● Activity:
What is wanted is an exact copy of the lines from the top of the listing through the line containing "an open submanifold".

● Records supplied:
---------------
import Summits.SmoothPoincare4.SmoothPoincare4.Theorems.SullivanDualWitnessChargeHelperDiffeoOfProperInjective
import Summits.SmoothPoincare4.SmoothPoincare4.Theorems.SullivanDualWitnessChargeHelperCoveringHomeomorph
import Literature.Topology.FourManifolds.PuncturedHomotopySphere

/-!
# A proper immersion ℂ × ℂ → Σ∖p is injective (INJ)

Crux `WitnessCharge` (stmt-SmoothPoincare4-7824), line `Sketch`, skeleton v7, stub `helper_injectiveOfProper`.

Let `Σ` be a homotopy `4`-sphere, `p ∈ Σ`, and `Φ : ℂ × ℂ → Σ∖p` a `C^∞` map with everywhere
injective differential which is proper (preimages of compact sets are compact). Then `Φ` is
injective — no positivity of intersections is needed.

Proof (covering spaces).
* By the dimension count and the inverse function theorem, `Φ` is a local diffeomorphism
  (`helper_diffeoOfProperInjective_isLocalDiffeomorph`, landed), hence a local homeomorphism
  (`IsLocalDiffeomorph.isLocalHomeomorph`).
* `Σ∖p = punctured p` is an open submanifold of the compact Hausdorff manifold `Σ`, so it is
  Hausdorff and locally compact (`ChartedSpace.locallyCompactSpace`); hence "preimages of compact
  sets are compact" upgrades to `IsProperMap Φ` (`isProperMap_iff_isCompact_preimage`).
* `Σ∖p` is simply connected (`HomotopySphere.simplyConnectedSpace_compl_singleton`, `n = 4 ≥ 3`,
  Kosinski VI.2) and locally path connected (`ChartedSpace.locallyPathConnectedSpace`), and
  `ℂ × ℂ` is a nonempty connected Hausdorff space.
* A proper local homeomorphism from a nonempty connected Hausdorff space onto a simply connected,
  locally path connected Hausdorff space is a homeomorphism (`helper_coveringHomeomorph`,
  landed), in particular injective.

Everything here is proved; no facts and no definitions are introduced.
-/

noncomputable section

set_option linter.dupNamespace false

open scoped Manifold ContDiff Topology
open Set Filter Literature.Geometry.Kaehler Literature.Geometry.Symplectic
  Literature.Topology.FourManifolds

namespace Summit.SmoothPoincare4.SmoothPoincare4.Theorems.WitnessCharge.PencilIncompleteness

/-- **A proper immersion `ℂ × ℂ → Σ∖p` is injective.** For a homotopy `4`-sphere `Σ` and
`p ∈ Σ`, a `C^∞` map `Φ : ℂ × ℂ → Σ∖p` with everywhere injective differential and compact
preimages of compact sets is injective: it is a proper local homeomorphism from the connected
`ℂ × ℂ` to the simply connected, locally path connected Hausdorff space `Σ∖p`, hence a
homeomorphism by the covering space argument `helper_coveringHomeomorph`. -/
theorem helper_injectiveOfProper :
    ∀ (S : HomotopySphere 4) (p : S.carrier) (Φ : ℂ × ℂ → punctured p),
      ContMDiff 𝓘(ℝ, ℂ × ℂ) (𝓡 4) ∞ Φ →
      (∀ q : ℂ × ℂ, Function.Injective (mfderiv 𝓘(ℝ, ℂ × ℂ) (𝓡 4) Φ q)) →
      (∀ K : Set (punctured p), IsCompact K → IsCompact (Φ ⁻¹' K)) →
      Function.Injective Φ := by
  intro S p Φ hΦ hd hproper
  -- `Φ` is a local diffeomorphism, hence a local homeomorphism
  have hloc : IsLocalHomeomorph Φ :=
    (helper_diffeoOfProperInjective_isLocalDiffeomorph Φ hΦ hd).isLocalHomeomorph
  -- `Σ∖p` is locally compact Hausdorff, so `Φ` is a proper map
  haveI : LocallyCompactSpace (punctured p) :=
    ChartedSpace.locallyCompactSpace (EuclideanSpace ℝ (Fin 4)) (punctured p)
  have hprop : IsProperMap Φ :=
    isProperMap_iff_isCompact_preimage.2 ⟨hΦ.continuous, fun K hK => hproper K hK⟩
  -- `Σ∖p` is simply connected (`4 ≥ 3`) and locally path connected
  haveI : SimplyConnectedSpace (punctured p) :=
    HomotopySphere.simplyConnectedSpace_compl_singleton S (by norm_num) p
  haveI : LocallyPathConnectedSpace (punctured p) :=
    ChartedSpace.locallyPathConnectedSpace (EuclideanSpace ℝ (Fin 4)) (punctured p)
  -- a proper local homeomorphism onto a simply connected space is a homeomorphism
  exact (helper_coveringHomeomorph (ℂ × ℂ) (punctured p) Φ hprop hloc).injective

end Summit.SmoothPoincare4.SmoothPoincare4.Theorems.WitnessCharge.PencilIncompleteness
---------------
● Answer to this exercise:
import Summits.SmoothPoincare4.SmoothPoincare4.Theorems.SullivanDualWitnessChargeHelperDiffeoOfProperInjective
import Summits.SmoothPoincare4.SmoothPoincare4.Theorems.SullivanDualWitnessChargeHelperCoveringHomeomorph
import Literature.Topology.FourManifolds.PuncturedHomotopySphere

/-!
# A proper immersion ℂ × ℂ → Σ∖p is injective (INJ)

Crux `WitnessCharge` (stmt-SmoothPoincare4-7824), line `Sketch`, skeleton v7, stub `helper_injectiveOfProper`.

Let `Σ` be a homotopy `4`-sphere, `p ∈ Σ`, and `Φ : ℂ × ℂ → Σ∖p` a `C^∞` map with everywhere
injective differential which is proper (preimages of compact sets are compact). Then `Φ` is
injective — no positivity of intersections is needed.

Proof (covering spaces).
* By the dimension count and the inverse function theorem, `Φ` is a local diffeomorphism
  (`helper_diffeoOfProperInjective_isLocalDiffeomorph`, landed), hence a local homeomorphism
  (`IsLocalDiffeomorph.isLocalHomeomorph`).
* `Σ∖p = punctured p` is an open submanifold of the compact Hausdorff manifold `Σ`, so it is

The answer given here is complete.